Tussen twee uitersten

Als lentekind is de aanstaande winter geen makkelijke tijd voor mij. Ergens trappelen de paarden in mij al om weer naar buiten te mogen, terwijl de tijd de koudste dagen nog in petto heeft. En toch ben ik blij dat ik niet dichtbij de evenaar woon, waar de seizoenen vlakker zijn. Al is het natuurlijk heerlijk om het hele jaar door in een jurkje of korte broek naar buiten te kunnen; als ik helemaal zou kunnen ruilen zou ik het tóch niet doen. Dan besef ik me ineens de kracht van de afwisseling die ons kikkerlandje geeft. Hoe groter de uitersten, hoe meer dat van ons vraagt. Dat meebewegen gaat veel verder dan na een jaar onze dikste jas of slippers tevoorschijn halen. Het vergt ook een meebewegen dieper binnenin; tussen verschillende uitersten in onszelf.

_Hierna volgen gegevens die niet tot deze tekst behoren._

import Summits.CriticalPhenomena.Ising3D.Control2DVertexChiral
import Mathlib.Analysis.SpecialFunctions.Exponential
import Mathlib.Tactic
import HarnessLib

/-!
# The free-boson vertex-operator witness, IV: `(1-x)^{∓q} - 1 = Σ_n (±1)^n α_n(q) k_{2n}(x)` and
`x^{2q}/(1-x)^q = Σ_k γ_k(q) k_{4q+4k}(x)` as `HasSum` identities
(cell `pub-ising3x`, seat controls-1 gen 36; NON-VACUITY of the 2D control's hypothesis classes WITH a
stress tensor, step 4 of 7 — CONTROL-ONLY)

HONEST FRAMING: lottery ticket; floor = tightest certified 3D Ising CFT bounds; no exact-solution
claim without a proof. CONTROL-ONLY (`d = 2`); nothing numerical is asserted here.

For `0 < x < 1`:

* `vtxAlpha q n = α_n(q) = Σ_{j<n} q^{j+1}/(j+1)! · e_{j,n}` (`≥ 0` for `q ≥ 0`; `α_1 = q`, `α_2 = q²/2`;
  `α_n(-q) = (-1)^n α_n(q)`), and for EVERY real `q`:
  `hasSum_vtx_rpow` — **`(1-x)^{-q} - 1 = Σ_n α_n(q) k_{2n}(x)`** (`(1-x)^{-q} = exp(q k_2(x))`, the
  exponential series, `k_2^{j+1} = Σ_n e_{j,n} k_{2n}`, Tonelli for `q ≥ 0` and absolute convergence by
  comparison with `|q|` in general), `hasSum_vtx_rpow_pos` — **`(1-x)^{q} - 1 = Σ_n (-1)^n α_n(q) k_{2n}(x)`**;
* `hasSum_vtx_charge` — **`x^{2q}/(1-x)^q = Σ_k γ_k(q) k_{4q+4k}(x)`** for `q > 0`
  (`γ_k = vtxGamma k q > 0`; coefficients matched by `vtxY_eq_vtxWG`, binomial series, Tonelli).

With `q = s` these are the chiral halves of the three pieces `v^{-s}`, `v^{s}`, `u^{2s} v^{-s}` of the
free-boson vertex four-point function `𝒢 = ½(v^{-s} + v^{s} + u^{2s}v^{-s})` (Di Francesco–Mathieu–Sénéchal
§9.1), assembled in `Control2DVertexNonVacuity`.

References: Ph. Di Francesco, P. Mathieu, D. Sénéchal, Conformal Field Theory (Springer 1997), §9.1
[cite: DiFrancescoMathieuSenechal1997, §9.1]; F. A. Dolan, H. Osborn, Nucl. Phys. B 678 (2004) 491, §3
[cite: DolanOsborn2004, §3]. Mathlib: `NormedSpace.expSeries_div_hasSum_exp` (used inline; the same shift
exists as `Literature/…/Balaban1983to89/…/hasSum_expSeries_sub_one_real`, not imported here to keep the 2D
closure free of the 4D Yang–Mills chain), `Real.rpow_def_of_pos`,
`summable_prod_of_nonneg`, `HasSum.prod_fiberwise`, `Summable.of_norm_bounded`,
`Function.Injective.hasSum_iff`. Tree: `hasSum_vtx_pow`, `vtxECoeff` (`Control2DVertexChiral`), `vtxGamma`,
`vtxY_eq_vtxWG` (`Control2DVertexRecursion`), `hasSum_poch_div_factorial_mul_pow`
(`Literature/…/MeanFieldDecomposition`).
-/

namespace Summit.CriticalPhenomena.Ising3D.Control2D

open Finset Set
open Literature.MathematicalPhysics.QuantumFieldTheory.ConformalBootstrap3D

section Expansions

variable {q x : ℝ}

/-! ### `(1-x)^{∓q} = Σ_n (±1)^n α_n(q) k_{2n}(x)` -/

/-- **`α_n(q) = Σ_{j<n} q^{j+1}/(j+1)! · e_{j,n}`**: the coefficient of `k_{2n}(x)` in `(1-x)^{-q}` for
`n ≥ 1` (`α_1 = q`, `α_2 = q²/2`, `α_3 = q³/6`, `α_4 = q⁴/24 + q²/120`, …; no product closed form).
[folklore] -/
noncomputable def vtxAlpha (q : ℝ) (n : ℕ) : ℝ :=
  ∑ j ∈ range n, q ^ (j + 1) / ((j + 1).factorial : ℝ) * vtxECoeff j n

/-- `α_n(q) ≥ 0` for `q ≥ 0`. [folklore] -/
theorem vtxAlpha_nonneg (hq : 0 ≤ q) (n : ℕ) : 0 ≤ vtxAlpha q n :=
  sum_nonneg fun j _ => mul_nonneg (by positivity) (vtxECoeff_nonneg j n)

/-- `α_0 = 0` (the identity is kept apart), `α_1(q) = q`, `α_2(q) = q²/2`. [folklore] -/
theorem vtxAlpha_values (q : ℝ) : vtxAlpha q 0 = 0 ∧ vtxAlpha q 1 = q ∧ vtxAlpha q 2 = q ^ 2 / 2 := by
  obtain ⟨h01, h12, h02⟩ := vtxECoeff_values
  refine ⟨by simp [vtxAlpha], ?_, ?_⟩
  · simp [vtxAlpha, h01]
  · rw [vtxAlpha, sum_range_succ, sum_range_one, h02, h12]
    simp

/-- The double family `Φ_q(j, n) = q^{j+1}/(j+1)! · e_{j,n} k_{2n}(x)`. [folklore] -/
noncomputable def vtxExpDouble (q x : ℝ) (jn : ℕ × ℕ) : ℝ :=
  q ^ (jn.1 + 1) / ((jn.1 + 1).factorial : ℝ) * (vtxECoeff jn.1 jn.2 * chiralBlock jn.2 x)

/-- `(1 - x)^{-q} = exp(q k_2(x))` on `0 < x < 1`. [folklore] -/
theorem rpow_neg_eq_exp_chiralBlock (q : ℝ) (hx : x ∈ Ioo (0 : ℝ) 1) :
    (1 - x) ^ (-q) = Real.exp (q * chiralBlock 1 x) := by
  rw [Real.rpow_def_of_pos (by linarith [hx.2]), chiralBlock_one_eq_neg_log hx]
  congr 1
  ring

/-- `Φ_q ≥ 0` for `q ≥ 0`. [folklore] -/
theorem vtxExpDouble_nonneg (hq : 0 ≤ q) (hx : x ∈ Ioo (0 : ℝ) 1) (jn : ℕ × ℕ) :
    0 ≤ vtxExpDouble q x jn := by
  unfold vtxExpDouble
  have h1 := vtxECoeff_nonneg jn.1 jn.2
  have h2 := chiralBlock_nonneg (Nat.cast_nonneg jn.2) hx
  positivity

/-- `‖Φ_q(j,n)‖ = Φ_{|q|}(j,n)`. [folklore] -/
theorem norm_vtxExpDouble (q : ℝ) (hx : x ∈ Ioo (0 : ℝ) 1) (jn : ℕ × ℕ) :
    ‖vtxExpDouble q x jn‖ = vtxExpDouble |q| x jn := by
  unfold vtxExpDouble
  have h1 := vtxECoeff_nonneg jn.1 jn.2
  have h2 := chiralBlock_nonneg (Nat.cast_nonneg jn.2) hx
  rw [Real.norm_eq_abs, abs_mul, abs_div, abs_pow, abs_of_nonneg (mul_nonneg h1 h2),
    abs_of_nonneg (by positivity : (0 : ℝ) ≤ ((jn.1 + 1).factorial : ℝ))]

/-- Rows of `Φ_q`: `Σ_n Φ_q(j, n) = q^{j+1}/(j+1)! · k_2(x)^{j+1}`. [folklore] -/
theorem hasSum_vtxExpDouble_row (q : ℝ) (hx : x ∈ Ioo (0 : ℝ) 1) (j : ℕ) :
    HasSum (fun n : ℕ => vtxExpDouble q x (j, n))
      (q ^ (j + 1) / ((j + 1).factorial : ℝ) * chiralBlock 1 x ^ (j + 1)) :=
  ((hasSum_vtx_pow hx j).mul_left _).congr_fun fun n => by simp only [vtxExpDouble]

/-- Columns of `Φ_q`: `Σ_j Φ_q(j, n) = α_n(q) k_{2n}(x)` (a finite sum, `e_{j,n} = 0` for `j ≥ n`). [folklore] -/
theorem hasSum_vtxExpDouble_col (q x : ℝ) (n : ℕ) :
    HasSum (fun j : ℕ => vtxExpDouble q x (j, n)) (vtxAlpha q n * chiralBlock n x) := by
  have hfin : ∀ j ∉ range n, vtxExpDouble q x (j, n) = 0 := by
    intro j hj
    rw [Finset.mem_range] at hj
    simp [vtxExpDouble, vtxECoeff_eq_zero_of_lt j (show n < j + 1 by omega)]
  have hval : ∑ j ∈ range n, vtxExpDouble q x (j, n) = vtxAlpha q n * chiralBlock n x := by
    rw [vtxAlpha, Finset.sum_mul]
    exact sum_congr rfl fun j _ => by simp only [vtxExpDouble]; ring
  rw [← hval]
  exact hasSum_sum_of_ne_finset_zero hfin

/-- The row sums add up to `(1-x)^{-q} - 1 = exp(q k_2(x)) - 1`. [folklore] -/
theorem hasSum_vtxExp_rows (q : ℝ) (hx : x ∈ Ioo (0 : ℝ) 1) :
    HasSum (fun j : ℕ => q ^ (j + 1) / ((j + 1).factorial : ℝ) * chiralBlock 1 x ^ (j + 1))
      ((1 - x) ^ (-q) - 1) := by
  rw [rpow_neg_eq_exp_chiralBlock q hx]
  -- the exponential series without its constant term (Mathlib's `expSeries_div_hasSum_exp`, shifted by one)
  have hexp : HasSum (fun j : ℕ => (q * chiralBlock 1 x) ^ (j + 1) / ((j + 1).factorial : ℝ))
      (Real.exp (q * chiralBlock 1 x) - 1) := by
    have h : HasSum (fun j : ℕ => (q * chiralBlock 1 x) ^ j / (j.factorial : ℝ)) (Real.exp (q * chiralBlock 1 x)) := by
      rw [Real.exp_eq_exp_ℝ]
      exact NormedSpace.expSeries_div_hasSum_exp _
    simpa using (hasSum_nat_add_iff' 1).2 h
  refine hexp.congr_fun fun j => ?_
  rw [mul_pow]; ring

/-- `Φ_q` is summable (for `q ≥ 0` by Tonelli; in general by comparison with `Φ_{|q|}`). [folklore] -/
theorem summable_vtxExpDouble (q : ℝ) (hx : x ∈ Ioo (0 : ℝ) 1) : Summable (vtxExpDouble q x) := by
  have hpos : ∀ {r : ℝ}, 0 ≤ r → Summable (vtxExpDouble r x) := fun {r} hr =>
    (summable_prod_of_nonneg (vtxExpDouble_nonneg hr hx)).2 ⟨fun j => (hasSum_vtxExpDouble_row r hx j).summable,
      (hasSum_vtxExp_rows r hx).summable.congr fun j => ((hasSum_vtxExpDouble_row r hx j).tsum_eq).symm⟩
  exact Summable.of_norm_bounded (hpos (abs_nonneg q)) fun jn => le_of_eq (norm_vtxExpDouble q hx jn)

/-- **`(1-x)^{-q} - 1 = Σ_n α_n(q) k_{2n}(x)`** for every real `q` and `0 < x < 1` (`HasSum`): for
`q = s > 0` the chiral half of the `v^{-s}` piece, for `q = -s` that of the `v^{s}` piece
(exponential of the current block, Tonelli / absolute convergence). [cite: DiFrancescoMathieuSenechal1997, §9.1] -/
theorem hasSum_vtx_rpow (q : ℝ) (hx : x ∈ Ioo (0 : ℝ) 1) :
    HasSum (fun n : ℕ => vtxAlpha q n * chiralBlock n x) ((1 - x) ^ (-q) - 1) := by
  have h1 := (summable_vtxExpDouble q hx).hasSum
  have hΦ : HasSum (vtxExpDouble q x) ((1 - x) ^ (-q) - 1) := by
    rwa [(h1.prod_fiberwise (hasSum_vtxExpDouble_row q hx)).unique (hasSum_vtxExp_rows q hx)] at h1
  have hΦ' := (Equiv.prodComm ℕ ℕ).hasSum_iff.mpr hΦ
  exact hΦ'.prod_fiberwise fun n => (hasSum_vtxExpDouble_col q x n).congr_fun fun j => rfl

/-- Parity of the current-family coefficients: `α_n(-q) = (-1)^n α_n(q)` (`e_{j,n} ≠ 0` only for
`n ≡ j + 1 (mod 2)`). [folklore] -/
theorem vtxAlpha_neg (q : ℝ) (n : ℕ) : vtxAlpha (-q) n = (-1 : ℝ) ^ n * vtxAlpha q n := by
  unfold vtxAlpha
  rw [Finset.mul_sum]
  refine sum_congr rfl fun j _ => ?_
  by_cases hpar : (n + j) % 2 = 0
  · rw [vtxECoeff_eq_zero_of_parity j hpar]; ring
  · have hε : (-1 : ℝ) ^ (j + 1) = (-1) ^ n := by
      rcases Nat.even_or_odd n with hn | hn
      · have hj : Even (j + 1) := by
          rw [Nat.even_iff] at hn ⊢; omega
        rw [hj.neg_one_pow, hn.neg_one_pow]
      · have hj : Odd (j + 1) := by
          rw [Nat.odd_iff] at hn ⊢; omega
        rw [hj.neg_one_pow, hn.neg_one_pow]
    rw [neg_pow q, hε]
    ring

/-- **`(1-x)^{q} - 1 = Σ_n (-1)^n α_n(q) k_{2n}(x)`** for every real `q`, `0 < x < 1`.
[cite: DiFrancescoMathieuSenechal1997, §9.1] -/
theorem hasSum_vtx_rpow_pos (q : ℝ) (hx : x ∈ Ioo (0 : ℝ) 1) :
    HasSum (fun n : ℕ => (-1 : ℝ) ^ n * (vtxAlpha q n * chiralBlock n x)) ((1 - x) ^ q - 1) := by
  have h := hasSum_vtx_rpow (-q) hx
  rw [neg_neg] at h
  refine h.congr_fun fun n => ?_
  rw [vtxAlpha_neg]; ring

/-! ### The charge-two family `x^{2q}/(1-x)^q = Σ_k γ_k(q) k_{4q+4k}(x)` -/

/-- The double family `F(k, n) = γ_k(q) κ_{2q+2k}(n) x^{(2q+2k)+n} ≥ 0`. [folklore] -/
noncomputable def vtxChargeDouble (q x : ℝ) (kn : ℕ × ℕ) : ℝ :=
  vtxGamma kn.1 q * (chiralCoeff (2 * q + 2 * kn.1) kn.2 * x ^ (2 * q + 2 * (kn.1 : ℝ) + (kn.2 : ℝ)))

/-- Re-indexed by total degree: `G(m, k) = [2k ≤ m] F(k, m - 2k)`. [folklore] -/
noncomputable def vtxChargeDiag (q x : ℝ) (mk : ℕ × ℕ) : ℝ :=
  if 2 * mk.2 ≤ mk.1 then vtxChargeDouble q x (mk.2, mk.1 - 2 * mk.2) else 0

/-- The re-indexing map `(k, n) ↦ (n + 2k, k)` is injective. [folklore] -/
theorem vtxChargeReindex_injective :
    Function.Injective (fun kn : ℕ × ℕ => (kn.2 + 2 * kn.1, kn.1)) := by
  intro p p' h
  simp only [Prod.mk.injEq] at h
  obtain ⟨h1, h2⟩ := h
  exact Prod.ext h2 (by omega)

/-- **`x^{2q}/(1-x)^q = Σ_k γ_k(q) k_{4q+4k}(x)`** for `q > 0`, `0 < x < 1` (`HasSum`, all terms positive):
the chiral half of the `u^{2s} v^{-s}` piece. The function-level form of `vtxY_eq_vtxWG`.
[cite: DiFrancescoMathieuSenechal1997, §9.1] -/
theorem hasSum_vtx_charge (hq : 0 < q) (hx : x ∈ Ioo (0 : ℝ) 1) :
    HasSum (fun k : ℕ => vtxGamma k q * chiralBlock (2 * q + 2 * k) x) (x ^ (2 * q) / (1 - x) ^ q) := by
  have hbin := hasSum_poch_div_factorial_mul_pow q (x := x) (by rw [abs_of_pos hx.1]; exact hx.2)
  have hY : HasSum (fun m : ℕ => vtxY q m * x ^ (2 * q + (m : ℝ))) (x ^ (2 * q) / (1 - x) ^ q) := by
    have h := hbin.mul_left (x ^ (2 * q))
    rw [show x ^ (2 * q) * (1 / (1 - x) ^ q) = x ^ (2 * q) / (1 - x) ^ q by ring] at h
    refine h.congr_fun fun m => ?_
    rw [vtxY, Real.rpow_add hx.1, Real.rpow_natCast]
    ring
  have hF0 : ∀ kn, 0 ≤ vtxChargeDouble q x kn := fun kn => by
    unfold vtxChargeDouble
    have h1 := (vtxGamma_pos kn.1 hq).le
    have h2 := chiralCoeff_nonneg (show (0 : ℝ) ≤ 2 * q + 2 * kn.1 by positivity) kn.2
    have h3 : 0 ≤ x ^ (2 * q + 2 * (kn.1 : ℝ) + (kn.2 : ℝ)) := Real.rpow_nonneg hx.1.le _
    positivity
  have hrows : ∀ m : ℕ, HasSum (fun k : ℕ => vtxChargeDiag q x (m, k)) (vtxWG q m * x ^ (2 * q + (m : ℝ))) := by
    intro m
    have hfin : ∀ k ∉ range (m + 1), vtxChargeDiag q x (m, k) = 0 := by
      intro k hk
      rw [Finset.mem_range] at hk
      simp [vtxChargeDiag, show ¬ 2 * k ≤ m by omega]
    have hval : ∑ k ∈ range (m + 1), vtxChargeDiag q x (m, k) = vtxWG q m * x ^ (2 * q + (m : ℝ)) := by
      rw [vtxWG, Finset.sum_mul]
      refine sum_congr rfl fun k _ => ?_
      by_cases h : 2 * k ≤ m
      · simp only [vtxChargeDiag, if_pos h, vtxChargeDouble]
        rw [Nat.cast_sub h]
        push_cast
        rw [show 2 * q + 2 * (k : ℝ) + ((m : ℝ) - 2 * k) = 2 * q + m by ring]
        ring
      · simp only [vtxChargeDiag, if_neg h, zero_mul]
    rw [← hval]
    exact hasSum_sum_of_ne_finset_zero hfin
  have hGs : Summable (vtxChargeDiag q x) := by
    refine (summable_prod_of_nonneg fun mk => ?_).2 ⟨fun m => (hrows m).summable, ?_⟩
    · unfold vtxChargeDiag
      split_ifs
      · exact hF0 _
      · exact le_rfl
    · refine hY.summable.congr fun m => ?_
      rw [(hrows m).tsum_eq, vtxY_eq_vtxWG m hq]
  have hG : HasSum (vtxChargeDiag q x) (x ^ (2 * q) / (1 - x) ^ q) := by
    have h1 := hGs.hasSum
    have h3 : HasSum (fun m : ℕ => vtxWG q m * x ^ (2 * q + (m : ℝ))) (x ^ (2 * q) / (1 - x) ^ q) :=
      hY.congr_fun fun m => by rw [vtxY_eq_vtxWG m hq]
    rwa [(h1.prod_fiberwise hrows).unique h3] at h1
  have hcomp : vtxChargeDiag q x ∘ (fun kn : ℕ × ℕ => (kn.2 + 2 * kn.1, kn.1)) = vtxChargeDouble q x := by
    funext p
    simp only [Function.comp_apply, vtxChargeDiag]
    rw [if_pos (by omega), show p.2 + 2 * p.1 - 2 * p.1 = p.2 by omega]
  have hzero : ∀ mk, mk ∉ Set.range (fun kn : ℕ × ℕ => (kn.2 + 2 * kn.1, kn.1)) →
      vtxChargeDiag q x mk = 0 := by
    intro mk hmk
    unfold vtxChargeDiag
    split_ifs with hle
    · exfalso; apply hmk
      exact ⟨(mk.2, mk.1 - 2 * mk.2), Prod.ext (by simp; omega) (by simp)⟩
    · rfl
  have hF : HasSum (vtxChargeDouble q x) (x ^ (2 * q) / (1 - x) ^ q) := by
    rw [← hcomp]
    exact (vtxChargeReindex_injective.hasSum_iff hzero).2 hG
  refine hF.prod_fiberwise fun k => ?_
  have h := (hasSum_chiralBlock (2 * q + 2 * k) hx.1 hx.2).mul_left (vtxGamma k q)
  exact h.congr_fun fun n => by simp only [vtxChargeDouble]

end Expansions

end Summit.CriticalPhenomena.Ising3D.Control2D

Polariteiten zijn schijnbare tegenstellingen, waarbinnen alle mensen hun eigen weg te vinden hebben. Ze zijn overal: warm en koud, leven en dood, mannelijk en vrouwelijk, licht en duister, boven en onder, samen en apart, insluiten en uitsluiten. De begrippen kunnen niet zonder elkaar bestaan en samen maken ze beweging mogelijk. Je kunt ze visualiseren als twee punten met daartussenin de tekening van een lemniscaat; zo gaan ze in elkaar over. Veel cycli in de natuur kunnen alleen bestaan door overgangen tussen tegengestelden.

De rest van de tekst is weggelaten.